=== Begin Enclosure ===
import Mathlib
import Summits.KontsevichZagierPeriods.KontsevichZagierPeriods.Theses.InverseLandau

/-!
# `TateLifting`, line `Sketch`, stub `stub_tateAnalyticContinuation` — analytic continuation of vanishing Tate periods

Crux stmt-KontsevichZagierPeriods-9129 (`Summit.KontsevichZagierPeriods.KontsevichZagierPeriods.Theses.InverseLandau.TateLifting`).
For `P, Q ∈ ℚ[z₁..zₙ, ϖ]` with `Q ≠ 0` on `[0,1]ⁿ × [a,b]`, the PERIOD FUNCTION
`I(ϖ) = ∫_{(0,1)ⁿ} P/Q(z,ϖ) dz` is real-analytic on `[a,b]` — indeed holomorphic in `ϖ` on a complex
tube around `[a,b]` where `Q` stays non-zero (compactness), by holomorphic dependence on the
parameter under the integral sign — so if it vanishes on a non-empty open subinterval `(c,d) ⊆ [a,b]`
it vanishes on all of `[a,b]` (identity theorem on the connected tube).
-/

noncomputable section

namespace Summit.KontsevichZagierPeriods.InverseLandau

open Literature.NumberTheory.Transcendental
open MeasureTheory Set Filter Metric Topology

/-- Complexification commutes with evaluation of a rational polynomial at a real point.
[folklore] -/
theorem tateLifting_tateAnalyticContinuation_aeval_ofReal {n : ℕ}
    (p : MvPolynomial (Fin (n + 1)) ℚ) (x : Fin (n + 1) → ℝ) :
    MvPolynomial.aeval (fun j => (x j : ℂ)) p = ((MvPolynomial.aeval x p : ℝ) : ℂ) := by
  rw [show (fun j => (x j : ℂ)) = algebraMap ℝ ℂ ∘ x from rfl,
    MvPolynomial.aeval_algebraMap_apply]
  rfl

/-- Complexifying `Fin.snoc z t` coordinatewise. [folklore] -/
theorem tateLifting_tateAnalyticContinuation_snoc_ofReal {n : ℕ} (z : Fin n → ℝ) (t : ℝ) :
    (Fin.snoc (fun i => (z i : ℂ)) (t : ℂ) : Fin (n + 1) → ℂ) =
      fun j => (((Fin.snoc z t : Fin (n + 1) → ℝ) j : ℝ) : ℂ) := by
  ext j
  induction j using Fin.lastCases <;> simp

/-- Complex polynomial functions are continuous. [folklore] -/
theorem tateLifting_tateAnalyticContinuation_continuous_aeval {n : ℕ}
    (p : MvPolynomial (Fin (n + 1)) ℚ) :
    Continuous fun x : Fin (n + 1) → ℂ => MvPolynomial.aeval x p := by
  simpa only [MvPolynomial.aeval_def, MvPolynomial.eval_map] using
    MvPolynomial.continuous_eval (MvPolynomial.map (algebraMap ℚ ℂ) p)

/-- Continuity of `(z, w) ↦ (z₁, …, zₙ, w) ∈ ℂⁿ⁺¹` for real `z` and complex `w`.
[folklore] -/
theorem tateLifting_tateAnalyticContinuation_continuous_snoc {n : ℕ} :
    Continuous fun p : (Fin n → ℝ) × ℂ =>
      (Fin.snoc (fun i => (p.1 i : ℂ)) p.2 : Fin (n + 1) → ℂ) := by
  refine continuous_pi fun j => ?_
  induction j using Fin.lastCases with
  | last => simp only [Fin.snoc_last]; fun_prop
  | cast i => simp only [Fin.snoc_castSucc]; fun_prop

/-- The derivative of `w ↦ p(z, w)` in the last variable is the evaluation of the formal partial
derivative `∂p/∂X_last`. [folklore] -/
theorem tateLifting_tateAnalyticContinuation_hasDerivAt {n : ℕ} (zc : Fin n → ℂ)
    (p : MvPolynomial (Fin (n + 1)) ℚ) (w : ℂ) :
    HasDerivAt (fun w => MvPolynomial.aeval (Fin.snoc zc w : Fin (n + 1) → ℂ) p)
      (MvPolynomial.aeval (Fin.snoc zc w : Fin (n + 1) → ℂ)
        (MvPolynomial.pderiv (Fin.last n) p)) w := by
  induction p using MvPolynomial.induction_on with
  | C a => simpa using hasDerivAt_const w (algebraMap ℚ ℂ a)
  | add p q hp hq => simpa using hp.fun_add hq
  | mul_X p j hp =>
    have hj : HasDerivAt (fun w : ℂ => (Fin.snoc zc w : Fin (n + 1) → ℂ) j)
        (MvPolynomial.aeval (Fin.snoc zc w : Fin (n + 1) → ℂ) (MvPolynomial.pderiv (Fin.last n)
          (MvPolynomial.X j : MvPolynomial (Fin (n + 1)) ℚ))) w := by
      induction j using Fin.lastCases with
      | last => simpa using hasDerivAt_id' w
      | cast i =>
        simpa [MvPolynomial.pderiv_X_of_ne (Fin.castSucc_ne_last i)] using
          hasDerivAt_const w (zc i)
    simp only [map_mul, MvPolynomial.aeval_X, MvPolynomial.pderiv_mul, map_add]
    exact hp.fun_mul hj

/-- **Tube lemma**, quantitative in the second factor: a compact `K × L` inside an open `U` admits
`η > 0` with `K × B̄(w, η) ⊆ U` for every `w` in the `η`-thickening of `L`. [folklore] -/
theorem tateLifting_tateAnalyticContinuation_tube {X : Type*} [PseudoMetricSpace X] {K : Set X}
    {L : Set ℂ} {U : Set (X × ℂ)} (hK : IsCompact K) (hL : IsCompact L) (hU : IsOpen U)
    (hKL : K ×ˢ L ⊆ U) : ∃ η > 0, ∀ w ∈ thickening η L, K ×ˢ closedBall w η ⊆ U := by
  obtain ⟨δ, hδ, hδU⟩ := (hK.prod hL).exists_thickening_subset_open hU hKL
  refine ⟨δ / 2, by positivity, fun w hw => ?_⟩
  obtain ⟨t, ht, hwt⟩ := mem_thickening_iff.1 hw
  rintro ⟨z, w'⟩ ⟨hz, hw'⟩
  refine hδU (mem_thickening_iff.2 ⟨(z, t), mk_mem_prod hz ht, ?_⟩)
  simp only [mem_closedBall] at hw'
  rw [Prod.dist_eq]
  dsimp only
  rw [dist_self]
  exact max_lt hδ (by linarith [dist_triangle w' w t])

/-- **Holomorphic dependence on a parameter under the integral sign**: if `F` and its
`w`-derivative `F'` are continuous on an open set containing `K × B̄(w, η)` for all `w ∈ W`,
then `w ↦ ∫_S F(z, w) dz` (`S ⊆ K`, `K` compact) is complex-differentiable on `W`. [folklore] -/
theorem tateLifting_tateAnalyticContinuation_differentiableOn {n : ℕ} {S K : Set (Fin n → ℝ)}
    (hK : IsCompact K) (hSK : S ⊆ K) (hS : MeasurableSet S) {F F' : (Fin n → ℝ) × ℂ → ℂ}
    {U : Set ((Fin n → ℝ) × ℂ)} (hF : ContinuousOn F U) (hF' : ContinuousOn F' U)
    (hder : ∀ p ∈ U, HasDerivAt (fun w => F (p.1, w)) (F' p) p.2) {η : ℝ} (hη : 0 < η)
    {W : Set ℂ} (hW : ∀ w ∈ W, K ×ˢ closedBall w η ⊆ U) :
    DifferentiableOn ℂ (fun w => ∫ z in S, F (z, w)) W := by
  intro w₀ hw₀
  have hsub := hW w₀ hw₀
  have hsec : ∀ {G : (Fin n → ℝ) × ℂ → ℂ}, ContinuousOn G U →
      ∀ w ∈ closedBall w₀ η, ContinuousOn (fun z => G (z, w)) K := fun hG w hw =>
    hG.comp (f := fun z => (z, w)) (by fun_prop) fun z hz => hsub (mk_mem_prod hz hw)
  obtain ⟨C, hC⟩ :=
    (hK.prod (isCompact_closedBall w₀ η)).exists_bound_of_continuousOn (hF'.mono hsub)
  have hSfin : volume S ≠ ⊤ := ((measure_mono hSK).trans_lt hK.measure_lt_top).ne
  have key := hasDerivAt_integral_of_dominated_loc_of_deriv_le (μ := volume.restrict S)
    (F := fun w z => F (z, w)) (F' := fun w z => F' (z, w)) (x₀ := w₀) (bound := fun _ => C)
    (closedBall_mem_nhds w₀ hη) ?_ ?_ ?_ ?_ ?_ ?_
  · exact key.2.differentiableAt.differentiableWithinAt
  · exact eventually_of_mem (closedBall_mem_nhds w₀ hη) fun w hw =>
      ((hsec hF w hw).mono hSK).aestronglyMeasurable hS
  · exact ((hsec hF w₀ (mem_closedBall_self hη.le)).integrableOn_compact hK).mono_set hSK
  · exact ((hsec hF' w₀ (mem_closedBall_self hη.le)).mono hSK).aestronglyMeasurable hS
  · exact ae_restrict_of_forall_mem hS fun z hz w hw => hC (z, w) (mk_mem_prod (hSK hz) hw)
  · exact integrableOn_const hSfin
  · exact ae_restrict_of_forall_mem hS fun z hz w hw =>
      hder (z, w) (hsub (mk_mem_prod (hSK hz) hw))

/-- **Identity theorem on a convex tube**: a holomorphic function on an open convex set meeting
the real axis, whose restriction to the reals vanishes near a real point of the set, vanishes
identically. [folklore] -/
theorem tateLifting_tateAnalyticContinuation_identity {G : ℂ → ℂ} {W : Set ℂ} (hWo : IsOpen W)
    (hWc : Convex ℝ W) (hG : DifferentiableOn ℂ G W) {x₀ : ℝ} (hx₀ : (x₀ : ℂ) ∈ W)
    (hvan : ∀ᶠ t : ℝ in 𝓝 x₀, G t = 0) : EqOn G 0 W := by
  refine (hG.analyticOnNhd hWo).eqOn_zero_of_preconnected_of_frequently_eq_zero
    hWc.isPreconnected hx₀ ?_
  have ht : Tendsto (fun t : ℝ => (t : ℂ)) (𝓝[≠] x₀) (𝓝[≠] (x₀ : ℂ)) :=
    Complex.continuous_ofReal.continuousWithinAt.tendsto_nhdsWithin fun t ht => by
      simpa using ht
  exact ht.frequently (hvan.filter_mono nhdsWithin_le_nhds).frequently

/-- **Analytic continuation of vanishing Tate periods** (stub `stub_tateAnalyticContinuation` of
line `Sketch` for crux `TateLifting`). [folklore] -/
theorem tateLifting_tateAnalyticContinuation :
    ∀ (n : ℕ) (P Q : MvPolynomial (Fin (n + 1)) ℚ) (a b c d : ℝ), a ≤ c → c < d → d ≤ b →
      (∀ (z : Fin n → ℝ) (ϖ : ℝ), (∀ i, z i ∈ Set.Icc (0 : ℝ) 1) → ϖ ∈ Set.Icc a b →
        MvPolynomial.aeval (Fin.snoc z ϖ : Fin (n + 1) → ℝ) Q ≠ 0) →
      (∀ ϖ ∈ Set.Ioo c d, ∫ z in Set.pi Set.univ (fun _ : Fin n => Set.Ioo (0 : ℝ) 1),
        MvPolynomial.aeval (Fin.snoc z ϖ : Fin (n + 1) → ℝ) P /
          MvPolynomial.aeval (Fin.snoc z ϖ : Fin (n + 1) → ℝ) Q = 0) →
      ∀ ϖ ∈ Set.Icc a b, ∫ z in Set.pi Set.univ (fun _ : Fin n => Set.Ioo (0 : ℝ) 1),
        MvPolynomial.aeval (Fin.snoc z ϖ : Fin (n + 1) → ℝ) P /
          MvPolynomial.aeval (Fin.snoc z ϖ : Fin (n + 1) → ℝ) Q = 0 := by
  intro n P Q a b c d hac hcd hdb hQ hvan ϖ hϖ
  -- complexified evaluation `ev R (z, w) = R(z, w)` for real `z` and complex `w`
  obtain ⟨ev, hev⟩ : ∃ ev : MvPolynomial (Fin (n + 1)) ℚ → (Fin n → ℝ) × ℂ → ℂ, ∀ R p,
      ev R p = MvPolynomial.aeval (Fin.snoc (fun i => (p.1 i : ℂ)) p.2 : Fin (n + 1) → ℂ) R :=
    ⟨_, fun _ _ => rfl⟩
  have hevc : ∀ R, Continuous (ev R) := fun R => by
    rw [funext (hev R)]
    exact (tateLifting_tateAnalyticContinuation_continuous_aeval R).comp
      tateLifting_tateAnalyticContinuation_continuous_snoc
  have hreal : ∀ R (z : Fin n → ℝ) (t : ℝ), ev R (z, (t : ℂ)) =
      ((MvPolynomial.aeval (Fin.snoc z t : Fin (n + 1) → ℝ) R : ℝ) : ℂ) := by
    intro R z t
    simp only [hev]
    rw [tateLifting_tateAnalyticContinuation_snoc_ofReal,
      tateLifting_tateAnalyticContinuation_aeval_ofReal]
  have hGreal : ∀ t : ℝ, (∫ z in Set.pi Set.univ (fun _ : Fin n => Set.Ioo (0 : ℝ) 1),
      ev P (z, (t : ℂ)) / ev Q (z, (t : ℂ))) =
      ((∫ z in Set.pi Set.univ (fun _ : Fin n => Set.Ioo (0 : ℝ) 1),
        MvPolynomial.aeval (Fin.snoc z t : Fin (n + 1) → ℝ) P /
          MvPolynomial.aeval (Fin.snoc z t : Fin (n + 1) → ℝ) Q : ℝ) : ℂ) := fun t => by
    simp_rw [hreal, ← Complex.ofReal_div]
    exact integral_complex_ofReal
  -- the open set where `Q ≠ 0`, the closed cube `K`, the real parameter segment `L`
  set U : Set ((Fin n → ℝ) × ℂ) := {p | ev Q p ≠ 0} with hU
  have hUo : IsOpen U := isOpen_ne_fun (hevc Q) continuous_const
  set K : Set (Fin n → ℝ) := Set.pi Set.univ fun _ => Set.Icc (0 : ℝ) 1 with hK
  have hKc : IsCompact K := isCompact_univ_pi fun _ => isCompact_Icc
  set L : Set ℂ := (fun t : ℝ => (t : ℂ)) '' Set.Icc a b with hL
  have hLc : IsCompact L := isCompact_Icc.image Complex.continuous_ofReal
  have hmemL : ∀ t ∈ Set.Icc a b, (t : ℂ) ∈ L := fun t ht => mem_image_of_mem _ ht
  have hKL : K ×ˢ L ⊆ U := by
    rintro ⟨z, w⟩ ⟨hz, t, ht, rfl⟩
    show ev Q (z, (t : ℂ)) ≠ 0
    rw [hreal, Complex.ofReal_ne_zero]
    exact hQ z t (fun i => Set.mem_univ_pi.1 hz i) ht
  obtain ⟨η, hη, hηU⟩ := tateLifting_tateAnalyticContinuation_tube hKc hLc hUo hKL
  -- holomorphy of the complexified period function on the tube `thickening η L`
  set S : Set (Fin n → ℝ) := Set.pi Set.univ fun _ : Fin n => Set.Ioo (0 : ℝ) 1 with hS
  have hSK : S ⊆ K := Set.pi_mono fun _ _ => Set.Ioo_subset_Icc_self
  have hSm : MeasurableSet S := MeasurableSet.univ_pi fun _ => measurableSet_Ioo
  have hF : ContinuousOn (fun p => ev P p / ev Q p) U :=
    (hevc P).continuousOn.div₀ (hevc Q).continuousOn fun p hp => hp
  have hF' : ContinuousOn (fun p => (ev (MvPolynomial.pderiv (Fin.last n) P) p * ev Q p -
      ev P p * ev (MvPolynomial.pderiv (Fin.last n) Q) p) / ev Q p ^ 2) U :=
    (((hevc _).fun_mul (hevc Q)).fun_sub ((hevc P).fun_mul (hevc _))).continuousOn.div₀
      ((hevc Q).fun_pow 2).continuousOn fun p hp => pow_ne_zero 2 hp
  have hder : ∀ p ∈ U, HasDerivAt (fun w => ev P (p.1, w) / ev Q (p.1, w))
      ((ev (MvPolynomial.pderiv (Fin.last n) P) p * ev Q p -
        ev P p * ev (MvPolynomial.pderiv (Fin.last n) Q) p) / ev Q p ^ 2) p.2 := by
    rintro ⟨z, w⟩ hp
    have hq : ev Q (z, w) ≠ 0 := hp
    simp only [hev] at hq ⊢
    exact (tateLifting_tateAnalyticContinuation_hasDerivAt _ P w).fun_div
      (tateLifting_tateAnalyticContinuation_hasDerivAt _ Q w) hq
  have hdiff :=
    tateLifting_tateAnalyticContinuation_differentiableOn hKc hSK hSm hF hF' hder hη hηU
  -- identity theorem on the convex tube
  have hWc : Convex ℝ (thickening η L) :=
    ((convex_Icc a b).is_linear_image (f := fun t : ℝ => (t : ℂ))
      ⟨fun x y => by simp, fun c x => by simp⟩).thickening η
  have hLW : L ⊆ thickening η L := self_subset_thickening hη L
  have hzero := tateLifting_tateAnalyticContinuation_identity isOpen_thickening hWc hdiff
    (hLW (hmemL ((c + d) / 2) ⟨by linarith, by linarith⟩)) (by
      filter_upwards [Ioo_mem_nhds (show c < (c + d) / 2 by linarith)
        (show (c + d) / 2 < d by linarith)] with t ht
      rw [hGreal, Complex.ofReal_eq_zero]
      exact hvan t ht)
  have h1 := hzero (hLW (hmemL ϖ hϖ))
  simp only [Pi.zero_apply, hGreal, Complex.ofReal_eq_zero] at h1
  exact h1

end Summit.KontsevichZagierPeriods.InverseLandau

end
=== End Enclosure ===
Exercise: Copy, please, exactly the lines that start at the first line of the data and end at the line containing "continuous. [folklore] -/", both kept and no others.

Answer for the task:
import Mathlib
import Summits.KontsevichZagierPeriods.KontsevichZagierPeriods.Theses.InverseLandau

/-!
# `TateLifting`, line `Sketch`, stub `stub_tateAnalyticContinuation` — analytic continuation of vanishing Tate periods

Crux stmt-KontsevichZagierPeriods-9129 (`Summit.KontsevichZagierPeriods.KontsevichZagierPeriods.Theses.InverseLandau.TateLifting`).
For `P, Q ∈ ℚ[z₁..zₙ, ϖ]` with `Q ≠ 0` on `[0,1]ⁿ × [a,b]`, the PERIOD FUNCTION
`I(ϖ) = ∫_{(0,1)ⁿ} P/Q(z,ϖ) dz` is real-analytic on `[a,b]` — indeed holomorphic in `ϖ` on a complex
tube around `[a,b]` where `Q` stays non-zero (compactness), by holomorphic dependence on the
parameter under the integral sign — so if it vanishes on a non-empty open subinterval `(c,d) ⊆ [a,b]`
it vanishes on all of `[a,b]` (identity theorem on the connected tube).
-/

noncomputable section

namespace Summit.KontsevichZagierPeriods.InverseLandau

open Literature.NumberTheory.Transcendental
open MeasureTheory Set Filter Metric Topology

/-- Complexification commutes with evaluation of a rational polynomial at a real point.
[folklore] -/
theorem tateLifting_tateAnalyticContinuation_aeval_ofReal {n : ℕ}
    (p : MvPolynomial (Fin (n + 1)) ℚ) (x : Fin (n + 1) → ℝ) :
    MvPolynomial.aeval (fun j => (x j : ℂ)) p = ((MvPolynomial.aeval x p : ℝ) : ℂ) := by
  rw [show (fun j => (x j : ℂ)) = algebraMap ℝ ℂ ∘ x from rfl,
    MvPolynomial.aeval_algebraMap_apply]
  rfl

/-- Complexifying `Fin.snoc z t` coordinatewise. [folklore] -/
theorem tateLifting_tateAnalyticContinuation_snoc_ofReal {n : ℕ} (z : Fin n → ℝ) (t : ℝ) :
    (Fin.snoc (fun i => (z i : ℂ)) (t : ℂ) : Fin (n + 1) → ℂ) =
      fun j => (((Fin.snoc z t : Fin (n + 1) → ℝ) j : ℝ) : ℂ) := by
  ext j
  induction j using Fin.lastCases <;> simp

/-- Complex polynomial functions are continuous. [folklore] -/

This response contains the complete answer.